import Mathlib
import Summits.ResolutionOfSingularities.ResolutionOfSingularities.Theses.HomologicalConductor
import Summits.ResolutionOfSingularities.ResolutionOfSingularities.Theorems.HomologicalConductorPersistenceSurfaceOfLocalCore
import Summits.ResolutionOfSingularities.ResolutionOfSingularities.Theorems.HomologicalConductorPersistenceRadicalTower
import Literature.RingTheory.CohomologyAnnihilator.Basic
import HarnessLib

/-!
# Line `core` of item `HomologicalConductor.PersistenceSurface` (stmt-ResolutionOfSingularities-19970) —
# rung S-2 from ONE local membership at surface stages (skeleton v2)

`[OURS · L1 w44b]` chain W4.4b (crux planner res-L1-w44b-plan-1, gen 6; CRUX-PLAN v5 §4.1). Replaces the
role of no printed item; NOT a statement of the manuscript under review; AI-drafted bookkeeping over
LANDED tree lemmas (weaker than expert review). v2 (03:4xZ) consumes stub-3's landed composition
`PersistenceSurfaceOfLocalCore.persistence_route_of_localCore` (p489451, `--supports` 19970); v1 (02:58Z,
evidence on 19970/16484) carried its own composition proof and is superseded.

Rung S-2 `PersistenceSurface` is the crux `Persistence` (stmt-ResolutionOfSingularities-16484) VERBATIM under
the extra binder `ringKrullDim ↥A ≤ 2`. Exactly as for the crux (registered line
`Cruxes/Persistence/Lines/birth.lean`, reshape 4, stub `stub_localChartPersistence`), the tower statement
reduces to ONE LOCAL MEMBERSHIP per stage, here at stages of Krull dimension `≤ 2`:

* `stub_localChartPersistenceSurface` (OPEN; the surface core; = the hypothesis `hcore` of
  `persistence_route_of_localCore` at `d = 2`, verbatim): for `k ⊆ O`, `B ⊆ O` local, dominated by `O`,
  essentially of finite type over `k`, `Frac B = K`, **`ringKrullDim ↥B ≤ 2`**, and `x ∈ ca B`, `x ≠ 0` of
  minimal `O`-value on `ca B`: `x ∈ ca (loc O (nrm (B[ca B / x])))` (`NoZeno.Birth.{ca, loc, nrm}` = the
  route's `let`s). It is the registered all-dimension stub of the crux with TWO added binders (`k ⊆ O`,
  `dim B ≤ 2`): `localCoreSurface_of_allDimCore` (proved; vocabularies agree by `ca_eq_image`,
  `loc_eq_locAt`, `nrm_eq_nrm`). METHODS per point class of the normalised chart (CRUX-PLAN v5 §4):
  rational stages — programme M-rat (cycle inequality `Z_ca(T)|_C ≥ Z_ca(T_C)` via THEOREM Q-rat of chain
  W4.4 + Leray restriction + Wunram extension; RDP towers 6/6 KEPT by hand); non-rational stages — open,
  decisive specimen `U_x(E₁₂)` (Σ6). Radical version PROVED (`PersistenceRadical.radicalPersistence_locAt_holds`);
  dimension `≤ 1` PROVED (`PersistenceDimOne`).
* `PersistenceSurface_of` (the skeleton theorem; concludes the route decl BY NAME; the only `sorry` in its
  closure is the stub): re-abstract the route's `let`s (ζ/δ) and apply `persistence_route_of_localCore 2`.

References: Iyengar–Takahashi, IMRN 2016 [`IyengarTakahashi2014`] Def. 2.1, Lemma 2.10, Thm. 5.4;
Esentepe [`Esentepe2018`] Thm. 5.1 (nearest print: weak MCM-extending property); OURS (chain files under
run/shared/lean/pub/res-hironaka/L/w44b/).
-/

-- single-problem summit: the doubled namespace component `ResolutionOfSingularities` is forced
set_option linter.dupNamespace false

noncomputable section

open Summit.ResolutionOfSingularities.ResolutionOfSingularities.Theses.HomologicalConductor
open Summit.ResolutionOfSingularities.ResolutionOfSingularities.Theorems
open Summit.ResolutionOfSingularities.ResolutionOfSingularities.Theorems.NoZeno.Birth
open Summit.ResolutionOfSingularities.ResolutionOfSingularities.Theorems.HomologicalConductor.PersistenceRadical
  (ca_eq_image)
open Summit.ResolutionOfSingularities.ResolutionOfSingularities.Theorems.HomologicalConductor.PersistenceSurfaceOfLocalCore
  (persistence_route_of_localCore)

namespace Summit.ResolutionOfSingularities.ResolutionOfSingularities.Cruxes.PersistenceSurface.Lines.Core

/-! ## The one open stub: the local surface core -/

/-- **STUB (open) — local chart persistence at surface stages (the surface core).** For fields `k ⊆ K`,
a valuation ring `O ⊇ k` of `K`, a local subalgebra `B ⊆ O` essentially of finite type over `k` with
`Frac B = K`, dominated by `O`, of Krull dimension `≤ 2`, and `x ∈ ca B` nonzero of minimal `O`-value on
`ca B`: `x` lies in `ca` of the normalised affine `ca`-chart `B[ca B/x]` localised at the centre of `O`.
This is the hypothesis `hcore` of `persistence_route_of_localCore` at `d = 2` verbatim, and the registered
all-dimension stub `stub_localChartPersistence` (Cruxes/Persistence/Lines/birth.lean r4) with two added
binders (`localCoreSurface_of_allDimCore`). Known: radically (`radicalPersistence_locAt_holds`); for
`dim B ≤ 1` (`PersistenceCoreReduction.H_b_curveCase`). Open at: non-rational normal surface points with
small `ca` upstairs (specimen `U_x(E₁₂)`); at rational points programme M-rat (CRUX-PLAN v5 §4.2).
[cite: IyengarTakahashi2014, Def 2.1, Lemma 2.10; Esentepe2018, Thm 5.1] -/
theorem stub_localChartPersistenceSurface : ∀ (k K : Type) [Field k] [Field K] [Algebra k K]
    (O : ValuationSubring K) (B : Subalgebra k K) (x : K), (∀ c : k, algebraMap k K c ∈ O) →
    Algebra.EssFiniteType k ↥B → IsFractionRing ↥B K → IsLocalRing ↥B → B.toSubring ≤ O.toSubring →
    (∀ b : K, b ∈ B → b⁻¹ ∈ O → b⁻¹ ∈ B) → ringKrullDim ↥B ≤ 2 →
    x ∈ ca B → x ≠ 0 → (∀ c ∈ ca B, c * x⁻¹ ∈ O) →
    x ∈ ca (loc O (nrm (Algebra.adjoin k ((B : Set K) ∪ {y : K | ∃ c ∈ ca B, y = c * x⁻¹})))) := by
  sorry

/-! ## The stub is the registered all-dimension core with two added binders (proved) -/

/-- **S-2 core ⇐ all-dimension core.** The registered stub `stub_localChartPersistence` of
`Cruxes/Persistence/Lines/birth.lean` (reshape 4; statement copied verbatim as the hypothesis, in the
`(↑) '' cohomologyAnnihilator` / `SyzygyFlattening.{locAt, nrm}` vocabulary) implies the surface core: drop
the binders `k ⊆ O`, `dim B ≤ 2` and transport along `ca_eq_image`, `loc_eq_locAt`, `nrm_eq_nrm`.
[cite: IyengarTakahashi2014, Def 2.1] -/
theorem localCoreSurface_of_allDimCore
    (hcore : ∀ (k K : Type) [Field k] [Field K] [Algebra k K]
      (O : ValuationSubring K) (B : Subalgebra k K) (x : K), Algebra.EssFiniteType k ↥B →
      IsFractionRing ↥B K → IsLocalRing ↥B → B.toSubring ≤ O.toSubring →
      (∀ b : K, b ∈ B → b⁻¹ ∈ O → b⁻¹ ∈ B) →
      x ∈ ((↑) : ↥B → K) ''
        (Literature.RingTheory.CohomologyAnnihilator.cohomologyAnnihilator ↥B : Set ↥B) → x ≠ 0 →
      (∀ c ∈ ((↑) : ↥B → K) ''
        (Literature.RingTheory.CohomologyAnnihilator.cohomologyAnnihilator ↥B : Set ↥B), c * x⁻¹ ∈ O) →
      x ∈ ((↑) : ↥(SyzygyFlattening.locAt O (SyzygyFlattening.nrm
            (Algebra.adjoin k ((B : Set K) ∪ {y : K | ∃ c ∈ ((↑) : ↥B → K) ''
              (Literature.RingTheory.CohomologyAnnihilator.cohomologyAnnihilator ↥B : Set ↥B),
              y = c * x⁻¹})))) → K) ''
        (Literature.RingTheory.CohomologyAnnihilator.cohomologyAnnihilator
          ↥(SyzygyFlattening.locAt O (SyzygyFlattening.nrm
            (Algebra.adjoin k ((B : Set K) ∪ {y : K | ∃ c ∈ ((↑) : ↥B → K) ''
              (Literature.RingTheory.CohomologyAnnihilator.cohomologyAnnihilator ↥B : Set ↥B),
              y = c * x⁻¹})))) : Set _)) :
    ∀ (k K : Type) [Field k] [Field K] [Algebra k K]
      (O : ValuationSubring K) (B : Subalgebra k K) (x : K), (∀ c : k, algebraMap k K c ∈ O) →
      Algebra.EssFiniteType k ↥B → IsFractionRing ↥B K → IsLocalRing ↥B → B.toSubring ≤ O.toSubring →
      (∀ b : K, b ∈ B → b⁻¹ ∈ O → b⁻¹ ∈ B) → ringKrullDim ↥B ≤ 2 →
      x ∈ ca B → x ≠ 0 → (∀ c ∈ ca B, c * x⁻¹ ∈ O) →
      x ∈ ca (loc O (nrm (Algebra.adjoin k ((B : Set K) ∪ {y : K | ∃ c ∈ ca B, y = c * x⁻¹})))) := by
  intro k K _ _ _ O B x _ hBft hBfrac hBloc hBO hdom _ hx hx0 hmin
  have hx' := hx
  have hmin' := hmin
  rw [ca_eq_image B] at hx' hmin'
  have h := hcore k K O B x hBft hBfrac hBloc hBO hdom hx' hx0 hmin'
  simp only [loc_eq_locAt, nrm_eq_nrm]
  rw [ca_eq_image B, ca_eq_image]
  exact h

/-! ## The composition: the item from the stub -/

/-- **The item `PersistenceSurface` (stmt-ResolutionOfSingularities-19970), assembled from the stub** (the
skeleton theorem: concludes the route decl BY NAME; the only `sorry` in its closure is
`stub_localChartPersistenceSurface`). The route decl re-abstracts, by ζ/δ-reduction alone, to the
conclusion of `persistence_route_of_localCore 2` (p489451); `p`, `CharP k p` are decorative, as for the crux
(`Cruxes/Persistence/Disproof.lean` `persistence_of_charFree`). [cite: IyengarTakahashi2014, Lemma 2.10] -/
theorem PersistenceSurface_of : PersistenceSurface := by
  intro p hp k K _ _ _ _ O A hk hA hfr hAO hdimA ca loc chart nrm tower m
  show NoZeno.Birth.ca (NoZeno.Birth.tower O A m) ⊆ NoZeno.Birth.ca (NoZeno.Birth.tower O A (m + 1))
  exact persistence_route_of_localCore 2 stub_localChartPersistenceSurface p hp k K O A hk hA hfr hAO
    hdimA m

end Summit.ResolutionOfSingularities.ResolutionOfSingularities.Cruxes.PersistenceSurface.Lines.Core

end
■ ■ ■ ■ ■
[TASK TO CARRY OUT]
Will you return exactly the lines above from the one with "(persistence_route_of_localCore)" down to the one with "(hcore : ∀ (k", counting both as part of the range?

[EXERCISE ANSWER]
  (persistence_route_of_localCore)

namespace Summit.ResolutionOfSingularities.ResolutionOfSingularities.Cruxes.PersistenceSurface.Lines.Core

/-! ## The one open stub: the local surface core -/

/-- **STUB (open) — local chart persistence at surface stages (the surface core).** For fields `k ⊆ K`,
a valuation ring `O ⊇ k` of `K`, a local subalgebra `B ⊆ O` essentially of finite type over `k` with
`Frac B = K`, dominated by `O`, of Krull dimension `≤ 2`, and `x ∈ ca B` nonzero of minimal `O`-value on
`ca B`: `x` lies in `ca` of the normalised affine `ca`-chart `B[ca B/x]` localised at the centre of `O`.
This is the hypothesis `hcore` of `persistence_route_of_localCore` at `d = 2` verbatim, and the registered
all-dimension stub `stub_localChartPersistence` (Cruxes/Persistence/Lines/birth.lean r4) with two added
binders (`localCoreSurface_of_allDimCore`). Known: radically (`radicalPersistence_locAt_holds`); for
`dim B ≤ 1` (`PersistenceCoreReduction.H_b_curveCase`). Open at: non-rational normal surface points with
small `ca` upstairs (specimen `U_x(E₁₂)`); at rational points programme M-rat (CRUX-PLAN v5 §4.2).
[cite: IyengarTakahashi2014, Def 2.1, Lemma 2.10; Esentepe2018, Thm 5.1] -/
theorem stub_localChartPersistenceSurface : ∀ (k K : Type) [Field k] [Field K] [Algebra k K]
    (O : ValuationSubring K) (B : Subalgebra k K) (x : K), (∀ c : k, algebraMap k K c ∈ O) →
    Algebra.EssFiniteType k ↥B → IsFractionRing ↥B K → IsLocalRing ↥B → B.toSubring ≤ O.toSubring →
    (∀ b : K, b ∈ B → b⁻¹ ∈ O → b⁻¹ ∈ B) → ringKrullDim ↥B ≤ 2 →
    x ∈ ca B → x ≠ 0 → (∀ c ∈ ca B, c * x⁻¹ ∈ O) →
    x ∈ ca (loc O (nrm (Algebra.adjoin k ((B : Set K) ∪ {y : K | ∃ c ∈ ca B, y = c * x⁻¹})))) := by
  sorry

/-! ## The stub is the registered all-dimension core with two added binders (proved) -/

/-- **S-2 core ⇐ all-dimension core.** The registered stub `stub_localChartPersistence` of
`Cruxes/Persistence/Lines/birth.lean` (reshape 4; statement copied verbatim as the hypothesis, in the
`(↑) '' cohomologyAnnihilator` / `SyzygyFlattening.{locAt, nrm}` vocabulary) implies the surface core: drop
the binders `k ⊆ O`, `dim B ≤ 2` and transport along `ca_eq_image`, `loc_eq_locAt`, `nrm_eq_nrm`.
[cite: IyengarTakahashi2014, Def 2.1] -/
theorem localCoreSurface_of_allDimCore
    (hcore : ∀ (k K : Type) [Field k] [Field K] [Algebra k K]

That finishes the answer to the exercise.